Zhou Luping, Hartley Richard, Wang Lei, Lieby Paulette, Barnes Nick
RSISE, Australian National University, Canberra, ACT 0200, Australia.
IEEE Trans Med Imaging. 2009 Jun;28(6):937-50. doi: 10.1109/TMI.2009.2012556. Epub 2009 Jan 19.
Identifying the shape difference between two groups of anatomical objects is important for medical image analysis and computer-aided diagnosis. A method called "discriminative direction" in the literature has been proposed to solve this problem. In that method, the shape difference between groups is identified by deforming a shape along the discriminative direction. This paper conducts a thorough study about inferring this discriminative direction in an efficient and accurate way. First, finding the discriminative direction is reformulated as a preimage problem in kernel-based learning. This provides a complementary but conceptually simpler solution than the previous method. More importantly, we find that a shape deforming along the original discriminative direction cannot faithfully maintain its anatomical correctness. This unnecessarily introduces spurious shape differences and leads to inaccurate analysis. To overcome this problem, this paper further proposes a regularized discriminative direction by requiring a shape to conform to its underlying distribution when it deforms. Two different approaches are developed to impose the regularization, one from the perspective of probability distributions and the other from a geometric point of view, and their relationship is discussed. After verifying their superior performance through controlled experiments, we apply the proposed methods to detecting and localizing the hippocampal shape difference between sexes. We get results consistent with other independent research, providing a more compact representation of the shape difference compared with the established discriminative direction method.

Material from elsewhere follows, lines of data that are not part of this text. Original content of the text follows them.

import Summits.FinalStateConjecture.FinalStateConjecture.Theorems.KerrShieldedDataExist.Negative.BentSliceConormal
import Literature.Analysis.Calculus.SmoothConvexCutoff
import Literature.Analysis.Calculus.SmoothCutoff
import Mathlib.Analysis.SpecialFunctions.SmoothTransition
import Mathlib.Analysis.Calculus.Deriv.MeanValue
import Mathlib.Analysis.SpecialFunctions.Log.Deriv
import HarnessLib

/-!
# `KerrShieldedDataExist`, line `plug-the-second-sheet` — the bridge annulus, VI: components of the profile

Support file (everything proved) for stub `stub_bridgeAnnulus` of crux `stmt-FinalStateConjecture-10055`:
the concrete component functions of the bridge profile and their calculus.

* `hasDerivAt_rhoIso`, `two_mul_le_rhoIso`, `rhoIso_le_four_mul` — the sheet-two isotropic→areal map
  `ρI(s) = s(1 + M/2s)² = (2s + M)²/(4s)` (Wald 1984, §6.4), decreasing for `s < M/2`, `ρI ≥ 2M`;
* `hasDerivAt_smoothStep`, `contDiff_smoothStep` — smooth steps `S(a s + b)`, `S = Real.smoothTransition`;
* `hpos_pos`, `contDiff_tauHat`, `hasDerivAt_tauHat` — the outer graph profile
  `τh = (1 − μ) 3(M − r) + μ · 4M log h(r)`, `h` a positive smooth surrogate of `1 − r/2M` (equal to it on
  `r ≤ M`): `C^∞` on `ℝ`, and inside `{0 < r < M}` steeper than the ingoing null slope
  (`steep_slope_of_convex_combination`, Dafermos–Rodnianski arXiv:0811.0354, §5.1).
-/

-- the doubled `FinalStateConjecture` path component is the summit/problem naming scheme, not a mistake
set_option linter.dupNamespace false

noncomputable section

open Real Set Filter
open scoped Manifold ContDiff Topology InnerProductSpace
open Literature.Geometry.Lorentzian
open Summit.FinalStateConjecture.FinalStateConjecture.Theorems.KerrShieldedDataExist

namespace Summit.FinalStateConjecture.FinalStateConjecture.Theorems.SwallowTheDatum

namespace Bridge

/-! ### Components of the profile: the isotropic radius, the smooth steps, the outer graph -/

section Components

variable {M ϱ : ℝ}

/-- The two model slopes of the ascending branch are steep enough: the straight segment `t* = 3(M − r)`
(`p = −3`) for `ϱ < M`, and the Kerr–Schild graph `t* = 4M log(1 − r/2M)` (`p = −4M/(2M − ϱ)`) for
`ϱ < 2M`; hence so is every convex combination of them (`ϱ < M`). [cite: arXiv08110354, §5.1] -/
theorem steep_slope_of_convex_combination {μ : ℝ} (hμ0 : 0 ≤ μ) (hμ1 : μ ≤ 1) (hϱ : 0 < ϱ) (hϱM : ϱ < M) :
    (2 * M - ϱ) * ((1 - μ) * (-3) + μ * (-(4 * M) / (2 * M - ϱ))) + (2 * M + ϱ) < 0 := by
  have h2 : 0 < 2 * M - ϱ := by linarith
  have key : (2 * M - ϱ) * ((1 - μ) * (-3) + μ * (-(4 * M) / (2 * M - ϱ))) + (2 * M + ϱ) =
      (1 - μ) * (-3 * (2 * M - ϱ) + (2 * M + ϱ)) + μ * (-(4 * M) + (2 * M + ϱ)) := by
    field_simp
    ring
  rw [key]
  have hA : -3 * (2 * M - ϱ) + (2 * M + ϱ) < 0 := by linarith
  have hB : -(4 * M) + (2 * M + ϱ) < 0 := by linarith
  rcases eq_or_lt_of_le hμ0 with h | h
  · rw [← h]; linarith
  · nlinarith


/-- The sheet-two isotropic→areal map `ρI(s) = s(1 + M/2s)² = (2s + M)²/(4s)` has derivative
`(2s − M)(2s + M)/(4s²)` off the origin. [cite: Wald1984, §6.4] -/
theorem hasDerivAt_rhoIso {s : ℝ} (hs : s ≠ 0) :
    HasDerivAt (fun s : ℝ ↦ (2 * s + M) ^ 2 / (4 * s)) ((2 * s - M) * (2 * s + M) / (4 * s ^ 2)) s := by
  have h1 : HasDerivAt (fun s : ℝ ↦ (2 * s + M) ^ 2) (2 * (2 * s + M) + (2 * s + M) * 2) s := by
    have h := ((hasDerivAt_id' s).const_mul (2 : ℝ)).add_const M
    rw [mul_one] at h
    have h2 := h.fun_mul h
    simpa [pow_two] using h2
  have h2 : HasDerivAt (fun s : ℝ ↦ 4 * s) 4 s := by simpa using (hasDerivAt_id' s).const_mul (4 : ℝ)
  have h := h1.fun_div h2 (by positivity : (4 : ℝ) * s ≠ 0)
  have e : ((2 * (2 * s + M) + (2 * s + M) * 2) * (4 * s) - (2 * s + M) ^ 2 * 4) / (4 * s) ^ 2 =
      (2 * s - M) * (2 * s + M) / (4 * s ^ 2) := by
    field_simp
    ring
  rw [e] at h
  exact h

/-- `ρI` is `C^∞` off the origin. [folklore] -/
theorem contDiffOn_rhoIso : ContDiffOn ℝ ∞ (fun s : ℝ ↦ (2 * s + M) ^ 2 / (4 * s)) (Ioi 0) :=
  ((contDiffOn_const.mul contDiffOn_id).add contDiffOn_const).pow 2 |>.div
    (contDiffOn_const.mul contDiffOn_id) fun s hs ↦ by have : (0 : ℝ) < s := hs; positivity

/-- `ρI(s) ≥ 2M` for `s > 0` (the throat of the Einstein–Rosen bridge is at areal radius `2M`):
`(2s + M)² − 8Ms = (2s − M)² ≥ 0`. [cite: Wald1984, §6.4] -/
theorem two_mul_le_rhoIso {s : ℝ} (hs : 0 < s) : 2 * M ≤ (2 * s + M) ^ 2 / (4 * s) := by
  rw [le_div_iff₀ (by positivity)]
  nlinarith [sq_nonneg (2 * s - M)]

/-- `ρI(s) ≤ 4M` for `M/4 ≤ s ≤ M/2` (`M > 0`). [folklore] -/
theorem rhoIso_le_four_mul (hM : 0 < M) {s : ℝ} (h1 : M / 4 ≤ s) (h2 : s ≤ M / 2) :
    (2 * s + M) ^ 2 / (4 * s) ≤ 4 * M := by
  rw [div_le_iff₀ (by linarith)]
  nlinarith [mul_nonneg (sub_nonneg.2 h1) (sub_nonneg.2 h2)]

/-- The smooth steps `s ↦ S(a s + b)` (`S = Real.smoothTransition`) and their derivative
`S′(a s + b) a ≥ 0` for `a ≥ 0`. [folklore] -/
theorem hasDerivAt_smoothStep (a b s : ℝ) :
    HasDerivAt (fun s : ℝ ↦ Real.smoothTransition (a * s + b)) (deriv Real.smoothTransition (a * s + b) * a) s := by
  have hin : HasDerivAt (fun s : ℝ ↦ a * s + b) a s := by
    simpa using ((hasDerivAt_id' s).const_mul a).add_const b
  exact (Literature.Analysis.Calculus.differentiable_smoothTransition _).hasDerivAt.comp s hin

/-- The smooth steps are `C^∞`. [folklore] -/
theorem contDiff_smoothStep (a b : ℝ) : ContDiff ℝ ∞ (fun s : ℝ ↦ Real.smoothTransition (a * s + b)) :=
  Real.smoothTransition.contDiff.comp ((contDiff_const.mul contDiff_id).add contDiff_const)

/-- The positive surrogate `h(r) = (1 − w)(1 − r/2M) + w/4`, `w = S(2r/M − 2)`, of `1 − r/2M`
(equal to it for `r ≤ M`, equal to `1/4` for `r ≥ 3M/2`) is positive everywhere (`M > 0`). [folklore] -/
theorem hpos_pos (hM : 0 < M) (r : ℝ) :
    0 < (1 - Real.smoothTransition (2 * r / M - 2)) * (1 - r / (2 * M)) + Real.smoothTransition (2 * r / M - 2) / 4 := by
  have h0 := Real.smoothTransition.nonneg (2 * r / M - 2)
  have h1 := Real.smoothTransition.le_one (2 * r / M - 2)
  rcases le_or_gt r (3 * M / 2) with hr | hr
  · have h2 : r / (2 * M) ≤ 3 / 4 := by
      rw [div_le_iff₀ (by positivity : (0 : ℝ) < 2 * M)]; linarith
    nlinarith
  · have h3 : Real.smoothTransition (2 * r / M - 2) = 1 := by
      apply Real.smoothTransition.one_of_one_le
      rw [le_sub_iff_add_le, le_div_iff₀ hM]; linarith
    rw [h3]; norm_num

/-- The outer profile `τh(r) = (1 − μ) 3(M − r) + μ G̃(r)`, `μ = S(10r/M − 6)`, `G̃ = 4M log h`, is `C^∞`
on `ℝ`. [folklore] -/
theorem contDiff_tauHat (hM : 0 < M) :
    ContDiff ℝ ∞ (fun r : ℝ ↦ (1 - Real.smoothTransition (10 / M * r + (-6))) * (3 * (M - r)) +
      Real.smoothTransition (10 / M * r + (-6)) * (4 * M * Real.log
        ((1 - Real.smoothTransition (2 / M * r + (-2))) * (1 - r / (2 * M)) +
          Real.smoothTransition (2 / M * r + (-2)) / 4))) := by
  have hμ := contDiff_smoothStep (10 / M) (-6)
  have hw := contDiff_smoothStep (2 / M) (-2)
  have hh : ContDiff ℝ ∞ (fun r : ℝ ↦ (1 - Real.smoothTransition (2 / M * r + (-2))) * (1 - r / (2 * M)) +
      Real.smoothTransition (2 / M * r + (-2)) / 4) :=
    ((contDiff_const.sub hw).mul (contDiff_const.sub (contDiff_id.div_const _))).add (hw.div_const _)
  have hlog := hh.log fun r ↦ by
    have := hpos_pos hM r
    have e : 2 / M * r + -2 = 2 * r / M - 2 := by ring
    rw [e]; exact this.ne'
  exact ((contDiff_const.sub hμ).mul (contDiff_const.mul (contDiff_const.sub contDiff_id))).add
    (hμ.mul (contDiff_const.mul hlog))

/-- **The outer profile inside `{r < M}`**: there `h = 1 − r/2M`, and `τh` has derivative
`p = (1 − μ)(−3) + μ(−4M/(2M − r)) + μ′(G(r) − 3(M − r))` with `μ′ ≥ 0` and `G(r) − 3(M − r) < 0`
(`0 < r < M`), so `(2M − r) p + (2M + r) < 0` (`steep_of_convex_combination`). [cite: arXiv08110354, §5.1] -/
theorem hasDerivAt_tauHat (hM : 0 < M) {r : ℝ} (hr0 : 0 < r) (hrM : r < M) :
    ∃ p : ℝ, HasDerivAt (fun r : ℝ ↦ (1 - Real.smoothTransition (10 / M * r + (-6))) * (3 * (M - r)) +
      Real.smoothTransition (10 / M * r + (-6)) * (4 * M * Real.log
        ((1 - Real.smoothTransition (2 / M * r + (-2))) * (1 - r / (2 * M)) +
          Real.smoothTransition (2 / M * r + (-2)) / 4))) p r ∧
      (2 * M - r) * p + (2 * M + r) < 0 := by
  -- near `r` the argument of the logarithm is `1 − r/2M`
  have hw0 : ∀ᶠ t in 𝓝 r, Real.smoothTransition (2 / M * t + (-2)) = 0 := by
    filter_upwards [Iio_mem_nhds hrM] with t ht
    have ht' : t < M := ht
    apply Real.smoothTransition.zero_of_nonpos
    have : 2 / M * t ≤ 2 := by rw [div_mul_eq_mul_div, div_le_iff₀ hM]; nlinarith
    linarith
  set μ' := deriv Real.smoothTransition (10 / M * r + (-6)) * (10 / M) with hμ'
  have hμd : HasDerivAt (fun t : ℝ ↦ Real.smoothTransition (10 / M * t + (-6))) μ' r :=
    hasDerivAt_smoothStep (10 / M) (-6) r
  have hμ'0 : 0 ≤ μ' := mul_nonneg Real.smoothTransition.monotone.deriv_nonneg (by positivity)
  have hμ0 : 0 ≤ Real.smoothTransition (10 / M * r + (-6)) := Real.smoothTransition.nonneg _
  have hμ1 : Real.smoothTransition (10 / M * r + (-6)) ≤ 1 := Real.smoothTransition.le_one _
  -- the logarithmic branch
  have h2M : 0 < 1 - r / (2 * M) := by
    rw [sub_pos, div_lt_one (by positivity)]; linarith
  have hG : HasDerivAt (fun t : ℝ ↦ 4 * M * Real.log ((1 - Real.smoothTransition (2 / M * t + (-2))) * (1 - t / (2 * M)) +
      Real.smoothTransition (2 / M * t + (-2)) / 4)) (-(4 * M) / (2 * M - r)) r := by
    have hev : (fun t : ℝ ↦ 4 * M * Real.log ((1 - Real.smoothTransition (2 / M * t + (-2))) * (1 - t / (2 * M)) +
        Real.smoothTransition (2 / M * t + (-2)) / 4)) =ᶠ[𝓝 r] fun t ↦ 4 * M * Real.log (1 - t / (2 * M)) := by
      filter_upwards [hw0] with t ht
      simp [ht]
    refine HasDerivAt.congr_of_eventuallyEq ?_ hev
    have h1 : HasDerivAt (fun t : ℝ ↦ 1 - t / (2 * M)) (-(1 / (2 * M))) r := by
      simpa using ((hasDerivAt_id' r).div_const (2 * M)).const_sub 1
    have h := (h1.log h2M.ne').const_mul (4 * M)
    have hM2 : M * 2 - r ≠ 0 := by linarith
    have e : 4 * M * (-(1 / (2 * M)) / (1 - r / (2 * M))) = -(4 * M) / (2 * M - r) := by
      field_simp
    rw [e] at h
    exact h
  have hval : 4 * M * Real.log ((1 - Real.smoothTransition (2 / M * r + (-2))) * (1 - r / (2 * M)) +
      Real.smoothTransition (2 / M * r + (-2)) / 4) = 4 * M * Real.log (1 - r / (2 * M)) := by
    simp [hw0.self_of_nhds]
  have hlog_neg : Real.log (1 - r / (2 * M)) < 0 :=
    Real.log_neg h2M (by rw [sub_lt_self_iff]; positivity)
  refine ⟨(1 - Real.smoothTransition (10 / M * r + (-6))) * (-3) +
    Real.smoothTransition (10 / M * r + (-6)) * (-(4 * M) / (2 * M - r)) +
    μ' * (4 * M * Real.log (1 - r / (2 * M)) - 3 * (M - r)), ?_, ?_⟩
  · have hA : HasDerivAt (fun t : ℝ ↦ (1 - Real.smoothTransition (10 / M * t + (-6))) * (3 * (M - t)))
        (-μ' * (3 * (M - r)) + (1 - Real.smoothTransition (10 / M * r + (-6))) * (-3)) r := by
      have h3 : HasDerivAt (fun t : ℝ ↦ 3 * (M - t)) (-3) r := by
        simpa using ((hasDerivAt_id' r).const_sub M).const_mul (3 : ℝ)
      exact (hμd.const_sub 1).fun_mul h3
    have hB := hμd.fun_mul hG
    have h := hA.fun_add hB
    rw [hval] at h
    exact h.congr_deriv (by ring)
  · have hst := steep_slope_of_convex_combination hμ0 hμ1 hr0 hrM
    have hneg : 4 * M * Real.log (1 - r / (2 * M)) - 3 * (M - r) < 0 := by nlinarith
    have h2 : 0 < 2 * M - r := by linarith
    nlinarith [mul_nonneg hμ'0 h2.le, mul_nonpos_of_nonneg_of_nonpos (mul_nonneg h2.le hμ'0) hneg.le]

end Components

end Bridge

/-- **Registered export of this file** (sub-goal `bridge_rhoIso` of stub `stub_bridgeAnnulus`): the derivative of the sheet-two isotropic→areal map, `Bridge.hasDerivAt_rhoIso`. [cite: Wald1984, §6.4] -/
theorem bridge_rhoIso :
    ∀ (M s : ℝ), s ≠ 0 → HasDerivAt (fun s : ℝ ↦ (2 * s + M) ^ 2 / (4 * s)) ((2 * s - M) * (2 * s + M) / (4 * s ^ 2)) s :=
  fun _ _ hs ↦ Bridge.hasDerivAt_rhoIso hs

end Summit.FinalStateConjecture.FinalStateConjecture.Theorems.SwallowTheDatum

end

识别两组解剖对象之间的形状差异对于医学图像分析和计算机辅助诊断至关重要。文献中提出了一种名为“判别方向”的方法来解决这个问题。在该方法中,通过沿判别方向对形状进行变形来识别组间的形状差异。本文对以高效且准确的方式推断此判别方向进行了深入研究。首先,将寻找判别方向重新表述为基于核学习中的原像问题。这提供了一种与先前方法互补但概念上更简单的解决方案。更重要的是,我们发现沿原始判别方向变形的形状不能如实地保持其解剖学正确性。这不必要地引入了虚假的形状差异并导致分析不准确。为克服此问题,本文通过要求形状在变形时符合其潜在分布,进一步提出了一种正则化判别方向。开发了两种不同的方法来施加正则化,一种从概率分布的角度,另一种从几何角度,并讨论了它们之间的关系。通过对照实验验证了它们的优越性能后,我们将所提出的方法应用于检测和定位两性之间海马体形状差异。我们得到的结果与其他独立研究一致,与已确立的判别方向方法相比,提供了更紧凑的形状差异表示。